The NWB format was designed to be easily extendable. Here we discuss some of the basic functionality
in PyNWB for creating  Neurodata Extensions (NDX).

.. seealso::

    For a more in-depth, step-by-step guide on how to create, document, and publish NWB extensions, we highly
    recommend visiting the :nwb_overview:`extension tutorial <extensions_tutorial/extensions_tutorial_home.html>`
    on the :nwb_overview:`nwb overview <>` website.
"""

####################
# .. _defining_extension:
#
# Defining extensions
# -----------------------------------------------------
#
# Extensions should be defined separately from the code that uses the extensions. This design decision is
# based on the assumption that the extension will be written once, and read or used multiple times. Here, we
# provide an example of how to create an extension for subsequent use.
#
# The following block of code demonstrates how to create a new namespace, and then add a new `neurodata_type`
# to this namespace. Finally,
# it calls :py:meth:`~hdmf.spec.write.NamespaceBuilder.export` to save the extensions to disk for downstream use.
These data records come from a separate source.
import Literature.IUT.HodgeTheaters.Cor53iFcircBijectiveAtOpenEmbedding
import HarnessLib

/-!
# Layer-5 certificate v0.27 — BLOCK K over BUILT Literature modules only: [IUTchI] Cor 5.3 (i) «respectively `⊚`» AS PRINTED
# («bijective») at the push carrier of EVERY OPEN EMBEDDING `ι : H ↪ G_F` — modulo the NAMED FACT {`NeukirchUchida F`}, with the
# SIDE-EXTRA hypothesis {`Normal ℚ F`} (NOT a [IUTchI] Def 3.1 clause) and the carrier data {`hc`, `ho`, `hinj`} displayed
# (abc-iut-L5-lead gen 11 RULINGS #216 «V27 (t16 g13, pre-approved shape)»; CERT-L5 R73 holder abc-iut-L5-t16 gen 13;
# plan/L5/LAYER5-CERT-SPEC.md §7)

PROOF-ONLY (no `def`, no `instance`, no `axiom`, no `sorry`, no `notation`); NO `Conditional` import (architecture-neutral).  The one
theorem is a landed Literature theorem VERBATIM (section variables spelled in), proof BY NAME — one call, from abc-iut-L5-t4's
row «HDESC@OPEN-EMBEDDING mod NU»: FILE 2 ★ p553146 `Cor53iFcircBijectiveAtOpenEmbedding` over FILE 1 ★ p552162
`Cor53iFcircHdescOfAutCompatible` (the descent law `hdesc⊚` at a push carrier ⟸ the automorphism-compatibility law `AutCompatible ι`;
that law DISCHARGED for open EMBEDDINGS from `NeukirchUchida F` + «`F/ℚ` normal»; then abc-iut-w4-d109's `hlift⊚` by name and
abc-iut-L5-t11's ★ p542877 `Cor53.fcirc_descendBijective_of_galoisRich_of_lifts` with `hS` := abc-iut-L5-t4's ★ p545785):
* (C-53i⊚-bij@open-emb) `layer5_disch_cor53i_v27_fcirc_descendBijective_openEmbedding (F) (hNU) (H) (ι) (hc) (ho) (hinj) (𝓕)` :=
  `Cor53.fcirc_descendBijective_of_openEmbedding_of_neukirchUchida`: for EVERY profinite `H`, EVERY continuous open injective
  `ι : H →* G_F` (the class of print's `π₁(†𝒟^⊚) ↪ π₁(†𝒟^⊛)`, [IUTchI] Ex 5.1 (i)) and EVERY record `𝓕` over the push carrier
  `ℬ(H)⁰ → CosetCat H → CosetCat G_F → ℬ(G_F)⁰`, the §0 map `Aut(†ℱ^⊚) → Aut(†𝒟^⊚)` is BIJECTIVE — DISPLAYED binders exactly
  {`hNU : NeukirchUchida F`} (FACT, BY NAME: [NSW] Thm (12.2.1)) + {`[Normal ℚ F]`} (SIDE-EXTRA, labelled: NOT in [IUTchI] Def 3.1) +
  carrier data {`hc`, `ho`, `hinj`}; LAW ∅ (`hZ` from `G_F` slim + `ι` injective open; `AutCompatible ι`, `hdesc⊚`, `hlift⊚`, `hS`, `hB⊚`
  all discharged inside FILES 1–2);
* (not displayed) the push-autCompatible form ★ p552162 `Cor53.fcirc_descendBijective_of_pushCarrier_of_autCompatible_of_neukirchUchida`
  ({`hNU`} FACT + {`hZ`, `SecondCountableTopology H`} side + LAW {`hAE` = `AutCompatible ι`}; the optional second conjunct of RULINGS #216/#217)
  is CITED BY NAME only: a verbatim display of it is refused by the gate's `dedup.landed` lint (dry-runs 18:27:40Z / 18:29:03Z), so
  BLOCK K carries ONE conjunct.
HONEST NOTE (RULINGS #173 (3) / #193 (1) / #199 / #204, of record): at a DEGENERATE (constant) carrier hB⊚ is refutable-as-typed and
`hS` is EMPTY (★ p549132); at a general NON-injective push carrier the law `hAE` stays displayed (no witness filed either way); the
push carrier of an open embedding is OUR model of print's `†𝒟^⊚ → †𝒟^⊛`.  CENSUS delta for §7 (the lead's booking): display: +1
conjunct (C-53i⊚-bij@open-emb) with binder set {hNU} ∪ SIDE-EXTRA {Normal ℚ F} ∪ data {hc, ho, hinj}; FACT column unchanged (hNU
already counted via (C-53i⊛) at v0.23); tokens none.
S. Mochizuki, *Inter-universal Teichmüller theory I* [cite: Mochizuki2012] (D-0012 claim key; series status DISPUTED): Cor 5.3 (i) p. 144;
Ex 5.1 (i)/(iii)/(v) pp. 123–128.  HONEST FRAMING: a CERT conjunct DISPLAYS its binders, it does not discharge them; `NeukirchUchida F`
is a NAMED FACT, unproved in the tree; nothing here asserts that abc is proved or refuted or takes a side on [IUTchIII] Cor. 3.12;
typed ≠ inhabited ≠ discharged; indexed ≠ endorsed.
-/

namespace Summit.ABC.IUTFork.Conditional

open CategoryTheory Opposite Function Literature.IUT.HodgeTheaters
open Literature.AnabelianGeometry.SemiGraphs Literature.AlgebraicGeometry.Frobenioids
open Literature.AlgebraicGeometry.Frobenioids.QuasiTemperoid Literature.NumberTheory.GaloisRepresentations

noncomputable section BlocksKV27

/-- **(C-53i⊚-bij@open-emb) [IUTchI] Cor 5.3 (i) «resp. `⊚`» AS PRINTED («bijective») at the push carrier of EVERY open embedding
`ι : H ↪ G_F`, for EVERY record, modulo {`NeukirchUchida F`} + SIDE-EXTRA {`Normal ℚ F`}** := abc-iut-L5-t4's ★
`Cor53.fcirc_descendBijective_of_openEmbedding_of_neukirchUchida` (p553146).  DISPLAYED binders exactly {`hNU`} (FACT) + {`[Normal ℚ F]`}
(SIDE-EXTRA, NOT a [IUTchI] Def 3.1 clause) + carrier data {`hc`, `ho`, `hinj`}; LAW ∅.
[cite: Mochizuki2012, IUTchI Cor 5.3 (i) p.144] [claim: Mochizuki2012, status: disputed] -/
theorem layer5_disch_cor53i_v27_fcirc_descendBijective_openEmbedding (F : Type) [Field F] [NumberField F] [Normal ℚ F]
    (hNU : NeukirchUchida F) (H : ProfiniteGrp.{0}) (ι : H →* GalFbar F) (hc : Continuous ι) (ho : IsOpenMap ι) (hinj : Injective ι)
    (𝓕 : GlobalFrobenioid (GlobalDivisorData.arith F) (BaseCat H)
      (baseToCoset H ⋙ CosetCat.push ι ho ⋙ cosetToBase (absGalGrp F))) :
    CatIsomorphism.DescendBijective 𝓕.fcircBase 𝓕.fcircBase
      (GlobalFrobenioid.hasUnder_and_underUnique_fcircBase_arith_baseCat 𝓕 𝓕
        (isSlimGroup_of_injective_of_isOpenMap ι ho hinj (isSlimGroup_absGalGrp F))
        (isSlimGroup_of_injective_of_isOpenMap ι ho hinj (isSlimGroup_absGalGrp F))).1
      (GlobalFrobenioid.hasUnder_and_underUnique_fcircBase_arith_baseCat 𝓕 𝓕
        (isSlimGroup_of_injective_of_isOpenMap ι ho hinj (isSlimGroup_absGalGrp F))
        (isSlimGroup_of_injective_of_isOpenMap ι ho hinj (isSlimGroup_absGalGrp F))).2 :=
  Cor53.fcirc_descendBijective_of_openEmbedding_of_neukirchUchida F hNU H ι hc ho hinj 𝓕

end BlocksKV27

end Summit.ABC.IUTFork.Conditional

/-! ### Build-lane export guard (ops-buildfix bf1-g30, 2026-08-28; G11b-3 recipe v2 as in `GelbartRogawski1991/UnitaryDualPairSeesawCharacter`):
the theorems of this file carry very large dependent telescopes; at `.olean` export Lean 4.32's library-suggestion indexers fold over
every local theorem statement and do not finish within the build lane's one-hour clock (measured on a farm node: `lean -o` > 1 500 s, plain
elaboration ≈ 20 s). ONE file-final `local` `[implicit_reducible]` keeps them out of that premise index (inert for Meta and the kernel on
theorems; no definition is tagged; statements and proofs unchanged). -/
set_option allowUnsafeReducibility true in
attribute [local implicit_reducible]
  _root_.Summit.ABC.IUTFork.Conditional.layer5_disch_cor53i_v27_fcirc_descendBijective_openEmbedding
# sphinx_gallery_thumbnail_path = 'figures/gallery_thumbnails_extensions.png'
from pynwb.spec import NWBAttributeSpec, NWBGroupSpec, NWBNamespaceBuilder

ns_path = "mylab.namespace.yaml"
ext_source = "mylab.extensions.yaml"

ns_builder = NWBNamespaceBuilder(
    "Extension for use in my Lab", "mylab", version="0.1.0"
)
ns_builder.include_namespace("core")

ext = NWBGroupSpec(
    "A custom ElectricalSeries for my lab",
    attributes=[NWBAttributeSpec("trode_id", "the tetrode id", "int")],
    neurodata_type_inc="ElectricalSeries",
    neurodata_type_def="TetrodeSeries",
)

ns_builder.add_spec(ext_source, ext)
ns_builder.export(ns_path)

####################
# Running this block will produce two YAML files.
#
# The first file, mylab.namespace.yaml, contains the specification of the namespace.
#
# .. code-block:: yaml
#
#     namespaces:
#     - doc: Extension for use in my Lab
#       name: mylab
#       schema:
#       - namespace: core
#         neurodata_type:
#         - ElectricalSeries
#       - source: mylab.extensions.yaml
#
# The second file, mylab.extensions.yaml, contains the details on newly defined types.
#
# .. code-block:: yaml
#
#     groups:
#     - attributes:
#       - doc: the tetrode id
#         dtype: int
#         name: trode_id
#       doc: A custom ElectricalSeries for my lab
#       neurodata_type_def: TetrodeSeries
#       neurodata_type_inc: ElectricalSeries
#
# .. tip::
#
#     Detailed documentation of all components and `neurodata_types` that are part of the core schema of NWB:N are
#     available in the `schema docs <https://nwb-schema.readthedocs.io/en/latest/>`_ .
#     Before creating a new type from scratch, please have a look at the schema docs to see if using or extending an
#     existing type may solve your problem. Also, the schema docs are helpful when extending an existing type to
#     better understand the design and structure of the neurodata_type you are using.


####################
# .. _using_extension:
#
# Using extensions
# -----------------------------------------------------
#
# After an extension has been created, it can be used by downstream code for reading and writing data.
# There are two main mechanisms for reading and writing extension data with PyNWB.
# The first involves defining new :py:class:`~pynwb.core.NWBContainer` classes that are then mapped
# to the neurodata types in the extension.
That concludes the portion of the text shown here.